Seismology experts fear that this month’s huge earthquake in Japan could trigger other major seismic events due to a phenomenon called seismic coupling.

The huge magnitude 9.0 earthquake on 11 March was preceded by a sizeable 7.3 quake on 8 March, originally thought to have been the main shock but now considered a foreshock.

Experts believe that this is further proof of “seismic coupling”.

“It’s a technical term to describe active interaction of fault movements or stress/slips between two or more tectonic plates,” explained Bristol University lecturer in civil engineering and seismic specialist Katsu Goda.

This has prompted fears of another large earthquake in the vicinity of the ruptured fault.

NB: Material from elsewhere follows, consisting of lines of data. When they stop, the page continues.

/-!
# Route `UnitScaleTilt`, crux K1 «MinimiserStabilityRegPr» (stmt-QuantumFields-19200), EX row (5) `h3` (STOREY H), H-ROAD brick **H2b = THE BRIDGE H2 → H7-R, v2: LOCAL GAUGE
# PER CENTRE** (★CHAIR WORD №53 (3)(iii)–(iv), ★★OWNER RECORD 17df ∕ WORD №110 (2): «H2b with `hsf` ON THE BOX only», filed directly as v2).  For each centre `c`, ANY gauge
# transformation `u` in which the background is a small field ON THE BALL `tdist (e c) · ≤ 12ℓ + 4` (`‖U₀^u(b) − 1‖ ≤ aη` there — print's (3.35) «in a suitable gauge», LOCAL), the
# sup `N_ω` and the WINDOWED PLAIN ½-Hölder modulus of the re-gauged field `Ad_u ω` on the ball `tdist (e c) · ≤ 4ℓ + 1` give H7's COVARIANT letter `hHω` AT `c` for `(U₀, ω)` itself —
# gauge invariance of the transported modulus (H2b-GAUGE ✓`Prop7AxialHolderLetterGauge.norm_transported_sub_gaugeAct_eq`) + the per-centre transporter modulus of `U₀^u` (H2b-WALK
# ✓`Prop7AxialTransporterModulus.norm_axialT_sub_le_of_smallField_ball`) + the per-centre glue (H2b-GLUE's fibre inequality ✓`Prop7AxialHolderLetterGlue.norm_frobEquiv_symm_conj_sub_conj_le`).
# On the `L³`-fold cover this yields H7-R's cover letter `hHωt` at EVERY member, and in the cover's AXIAL gauge at the centre the small-field clause is DISCHARGED from `RegPr` alone
# (pipeline (i) ✓`Prop7LocalAxialGaugeSmallField`, `a := 48ε₀`).  No global gauge letter anywhere (px13 g16 16:03:30Z ALERT: none exists on few-block members with non-central Polyakov loops).

Cell `ym3-torus` (HUMAN RULING D-0037; rung R3 = SU(2) YM₃ on T³ — NOT d = 4, NOT infinite volume, NOT a mass gap, NOT Clay).  Width seat `ym3-torus-px13` (gen 17; v1.1 by gen 16);
`--supports stmt-QuantumFields-19200 --as helper`; count-neutral; THEOREMS ONLY (0 `def`, 0 `sorry`, default heartbeats).

NOTATION.  `e = siteEquiv`, `ℓ = L^{K−n}`, `η = ℓ⁻¹`; `ω♭ := toL2S⁻¹ ω : Site → M₂(ℂ)`; the re-gauged field `Ad_u ω := toL2S (x ↦ u(x)·ω♭(x)·u(x)*)`; the transported field at centre `c`,
`T_c[U₀, ω] := toL2S (z ↦ σ_c(z)·ω♭(z)·σ_c(z)*)`, `σ_c = axialT U₀ c` — H7's letter `hHω` is the ½-Hölder modulus of `T_c[U₀, ω]` on the ball `tdist (e c) · ≤ 4ℓ+1`.  Since
`axialT (U₀^u) c z = u(c)·σ_c(z)·u(z)⁻¹` (✓`axialT_gaugeAct`), `T_c[U₀^u, Ad_u ω] = u(c)·T_c[U₀, ω]·u(c)*`: the letter is gauge invariant (✓`hHω_gaugeAct_iff`), and in the axial gauge AT `c`
(`u = σ_c`) the transporter is trivial and `T_c[U₀, ω] = Ad_{σ_c} ω` on the nose.

WHAT IS PROVED (ns `Summit.QuantumFields.YangMills.Theorems.Prop7AxialHolderBridge`; member `F`, heights `n K`, weight `c₀`).
* §0 `plainModulus_of_window_on_ball` — window removal ON ONE BALL: the windowed (`tdist ≤ ℓ`) plain modulus `H` for pairs of the ball + the sup `N` ⟹ the plain modulus `H + 2N` for all
  pairs of the ball (px19 g15's ✓`plainModulus_ball_of_window` with the letter asked on the ball only); ★ `hHω_at_of_plain_of_transporter` — H2b-GLUE ✓`hHω_of_plain_of_transporter` AT ONE
  CENTRE (same proof, per-centre hypotheses).
* §1 ★★ `hHω_at_of_localGauge` — ON A MEMBER WITH ROOM `2(12ℓ+5) ≤ sitesPerDir 0`, AT ONE CENTRE `c`, IN ANY LOCAL SMALL-FIELD GAUGE `u`: `PlaqSmall (regThreshold F n K ε₀) U₀`, the
  ball clause `‖U₀^u(b) − 1‖ ≤ aη` for `tdist (e c)(e b₋) ≤ 12ℓ+4`, the sup `N_ω` of `ω`, the windowed plain modulus `H_ω` of `Ad_u ω` on `tdist (e c) · ≤ 4ℓ+1` ⟹ H7's `hHω` AT `c` for
  `(U₀, ω)` with `H := (H_ω + 2N_ω) + 2√2·(12(48ε₀ + a))·N_ω` (✓`Prop7SolutionHessianSupOfRegPr.norm_covGradT_DL2_le_of_holderLetters`' binder, one centre).
* §2 ★★★ `hHωt_of_localGauge` — AT EVERY MEMBER (no room): `RegPr F n K ε₀ U₀`, the member sup `N_ω`, and for every cover centre `ct` SOME gauge `u` on `F.cover 3` with the ball clause for
  the lifted background `(U₀ ∘ π♭)^u` and the windowed plain modulus of `Ad_u (ω ∘ π)` on `tdist (ẽ ct) · ≤ 4ℓ+1` ⟹ H7-R's `hHωt` binder VERBATIM
  (✓`Prop7SolutionHessianSupAllMembers.norm_covGradT_DL2_le_of_holderLetters_allMembers`) with the same `H` — §1 on the cover (room ✓`room_cover_three`, `PlaqSmall` ✓`regPr_cover_iff`).
* §3 ★★★ `hHωt_of_axialGauge` — THE AXIAL EDITION, SMALL FIELD DISCHARGED: `RegPr`, the sup, and the windowed plain modulus of `Ad_{σ̃_ct}(ω ∘ π)`, `σ̃_ct = axialT (U₀ ∘ π♭) ct`, at every
  cover centre ⟹ `hHωt` with `H := (H_ω + 2N_ω) + 2√2·(12·(96ε₀))·N_ω` (§2 at `u := σ̃_ct`, ball clause = pipeline (i) ✓`norm_gaugeAct_axialT_sub_one_le_of_ball_cover`, `a = 48ε₀`);
  ★★ `hHωt_of_window` — the same display read as what it is (`Ad_{σ̃_ct}(ω ∘ π) = T_ct[U₀ ∘ π♭, ω ∘ π]`): `hHωt` WINDOWED to `tdist ≤ ℓ` + the sup ⟹ `hHωt`, constant `H_ω + 2N_ω` (§0 only).
HYP-SAT (★★OWNER RULING №42).  `RegPr`∕`PlaqSmall` = print's (8); the ball clause of §1–§2 is print's LOCAL (3.35) ∕ [Balaban1985RegularSpaces] Thm 1 class and is INHABITED by the axial
gauge at the centre (§3, from `RegPr` alone — no `hThm2S`, no global letter); `N_ω` = H1's sup row (✓`Prop7StoreyHValueRows`); the windowed plain modulus of `Ad_u ω` is H2's letter (A) in the
local gauge (pipeline (ii), px19 g15 — by ✓`hHω_gaugeAct_iff` H2 may be proved in any gauge representative on the ball); the room of §1 is T1-core's class and is ABSENT from §2–§3.
Conclusions = H7∕H7-R's binder texts; no `Prop` hypothesis restates them.  HONEST SCOPE: assembly (gauge algebra + lattice walk + triangle inequalities); H2 in the local gauge is NOT proved
here; nothing of `h3`, norm_G, EX, 19200 or the rung is proved; the Yang–Mills mass gap is NOT proved.

References: T. Bałaban, CMP **99** (1985) 389–434 [Balaban1985BackgroundPropagators] (Thm 3.1 (3.42) p.397, (3.35) p.396, p.393, p.399 L1–3); CMP **102** (1985) 255–275
[Balaban1985RegularSpaces] (Thm 1 p.81, (1.29)–(1.32), (1.36) p.82); CMP **96** (1984) 223–250 [Balaban1984PropagatorsII] ((1.40) p.230, (2.15) p.225); CMP **98** (1985) 17–51
[Balaban1985Averaging] ((8)–(9) pp.18–19, pp.24–25); CMP **102** (1985) 277–309 [Balaban1985Variational] ((8) p.278).
-/

set_option autoImplicit false

noncomputable section

open scoped BigOperators Matrix.Norms.L2Operator InnerProductSpace ComplexConjugate

namespace Summit.QuantumFields.YangMills.Theorems.Prop7AxialHolderBridge

open Literature.MathematicalPhysics.QuantumFieldTheory.Balaban1983to89
open Literature.MathematicalPhysics.QuantumFieldTheory.Balaban1983to89.T3ContinuumYM3Torus
open B10Eq27TorusAxialLog (axialT)
open B4Sect5Torus (TSite tdist tdist_nonneg)
open B9Eq311L2Pairing (WL2)
open B11Eq103H1Complex (SiteL2K)
open T3RegularMinimiser (regThreshold)
open T3PrintedRegularMinimiser (RegPr)
open T3SectALandauChart (eta)
open T4ReTrLipUnitary (plaqSmall_gaugeAct_iff)
open Summit.QuantumFields.YangMills.Theorems.Prop7SectET3Transport (periodsT3 siteEquiv)
open Summit.QuantumFields.YangMills.Theorems.Prop7SectET3HilbertLetters (W₂ frobEquiv toL2S toL2S_apply toL2S_symm_apply)
open Summit.QuantumFields.YangMills.Theorems.Prop7GaugeCovariancePointwise (norm_frobEquiv_symm_conj_eq)
open Summit.QuantumFields.YangMills.Theorems.Prop7AxialHolderLetterGlue (norm_frobEquiv_symm_conj_sub_conj_le)
open Summit.QuantumFields.YangMills.Theorems.Prop7AxialTransporterModulus (norm_axialT_sub_le_of_smallField_ball)
open Summit.QuantumFields.YangMills.Theorems.Prop7AxialHolderLetterGauge (norm_transported_sub_gaugeAct_eq)
open Summit.QuantumFields.YangMills.Theorems.Prop7LocalAxialGaugeSmallField (norm_gaugeAct_axialT_sub_one_le_of_ball_cover)
open Summit.QuantumFields.YangMills.Theorems.CoverSites
open Summit.QuantumFields.YangMills.Theorems.Prop7PoissonGradientDecayAllMembers (room_cover_three)
open Summit.QuantumFields.YangMills.Theorems.SmallMembersCoverLift (regPr_cover_iff)
/-- **Stub D — BASE-CHANGE ENDGAME (M on paper, L in Lean; K3b of the card).**  For generic `f`: a cuspidal `ϖ` on
`U(2,1)`, non-degenerate limit of discrete series at `∞`, attached to `C_f` (`PicardMatchAt` with an algebraic `χ'`)
gives the crux's conclusion at `e₀`: a CUSPIDAL, L-ALGEBRAIC `π` on `GL₃/K` with `Σ Sat(π, 𝔭) = e₀(a_𝔭(f))` a.e.
Proof plan: Mok ascent (`Mok2014_weakBaseChange`, named fact in tree) gives an automorphic `Π₀` of `GL₃(𝔸_K)`,
conjugate self-dual, with `IsWeakBaseChange Π₀ ϖ`, so `Sat(Π₀, 𝔭) = β` for the `β` of `PicardMatchAt` at almost every
`𝔭` (Satake uniqueness, `hasSatakeParamAt_unique_holds`); CUSPIDALITY of the parameter: otherwise `Π₀` is a
non-trivial isobaric sum, `ϖ` is endoscopic (from `U(1) × U(2)` or `U(1)³`) and the Galois (pseudo-)representation
attached to the coherent LDS form `ϖ` (Goldring–Koskivirta 2019, Thm. 10.5.x; for the Picard surface
Rogawski/Blasius–Rogawski; the `U(2)`-piece of a weight-`(1,1,1)` endoscopic packet is of weight-one type,
Deligne–Serre) is reducible, while `Σ χ'(ϖ_𝔭)β = e₀(a_𝔭(f))` a.e. forces (Chebotarev + Brauer–Nesbitt mod `3`) its
reduction to contain the absolutely irreducible reflection representation `ρ̄_C` of `A₄/S₄` (`12 ∣ #Gal f`) —
contradiction; so a CUSPIDAL datum `Π₁` with `Sat(Π₁) = Sat(Π₀)` a.e. exists, and `π := Π₁ ⊗ χ'∘det` (cuspidal twist by
an ALGEBRAIC, infinite-order character — API shared with Stub T; Satake `χ'(ϖ_𝔭)·β`, the tree's twist rule) has
`Σ Sat(π, 𝔭) = e₀(a_𝔭(f))` a.e.; L-ALGEBRAICITY: `Π₁,∞` has the infinitesimal character `d.infChar` of `ϖ_∞`
(archimedean compatibility of Mok's base change — NOT part of the vendored `Mok2014_weakBaseChange`; a cite item),
which is integral (`LDSDatum.exists_eq_of_mem_infChar`, `(p+q−1)/2 = 1`), so `Π₁` is L-algebraic (= C-algebraic for
`n = 3`, `isCAlgebraic_iff_isLAlgebraic_three` landed in `Negative/StationaryCollapse`) and so is its twist by the
integral-type `χ'`.  Honours Disproof item 4 (the only place where the `N𝔭·Σα ↔ Σα` bookkeeping and the odd weight
enter) and item 11 (fixed `e₀`).  Identical with the sibling's (b.vi) + `stub_untwist`. -/
theorem stub_baseChangeEndgame :
    ∀ (c : Kω ≃ₐ[ℚ] Kω) (hc : c ≠ 1) (e₀ : Kω →+* ℂ) (f : ℤ[X])
      (hcpt : isCompact_glFiniteIntegralLevel 3 Kω),
      Generic f → ∀ ϖ : UnitaryGroup.CuspidalAutomorphicRepData ℚ Kω c 3 hcpt,
        IsClassicalPicardForm c hc hcpt ϖ → PicardMatchAt c e₀ f hcpt ϖ.1 → AutomorphyAt e₀ f hcpt := by
  sorry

This is because the large earthquake could affect stress conditions on nearby faults which could result in a movement of a huge fault plane.

The British Geological Survey said that a 9.0 magnitude earthquake would be expected once every 10 years globally, but this could now be reassessed.

“[Understanding] the stress release and how exactly it affects other plates and how long it will take are extremely complicated”

Ziggy Lubkowski, Arup

Japan sits on the Pacific Ring of Fire where 75% of the world’s earthquakes and volcanic eruptions take place.
It is thought that last week’s foreshock, and the huge quake in Chile last year could be part of the same series of events.

He added this was previously seen in the 1960s with the biggest ever earthquake recorded in Chile, followed by other major quakes such as in Alaska in 1964.

Similar theories have been proposed along the North Anatolian Fault, which runs along the northern edge of Turkey.

Arup seismic specialist Ziggy Lubkowski said that scientists have proposed this theory and predict that the next big earthquake is due in Istanbul.

However, he added that while recent major seismic events have provided further evidence, “there’s still a lot to understand.”

“[Understanding] the stress release and how exactly it affects other plates and how long it will take are extremely complicated.”.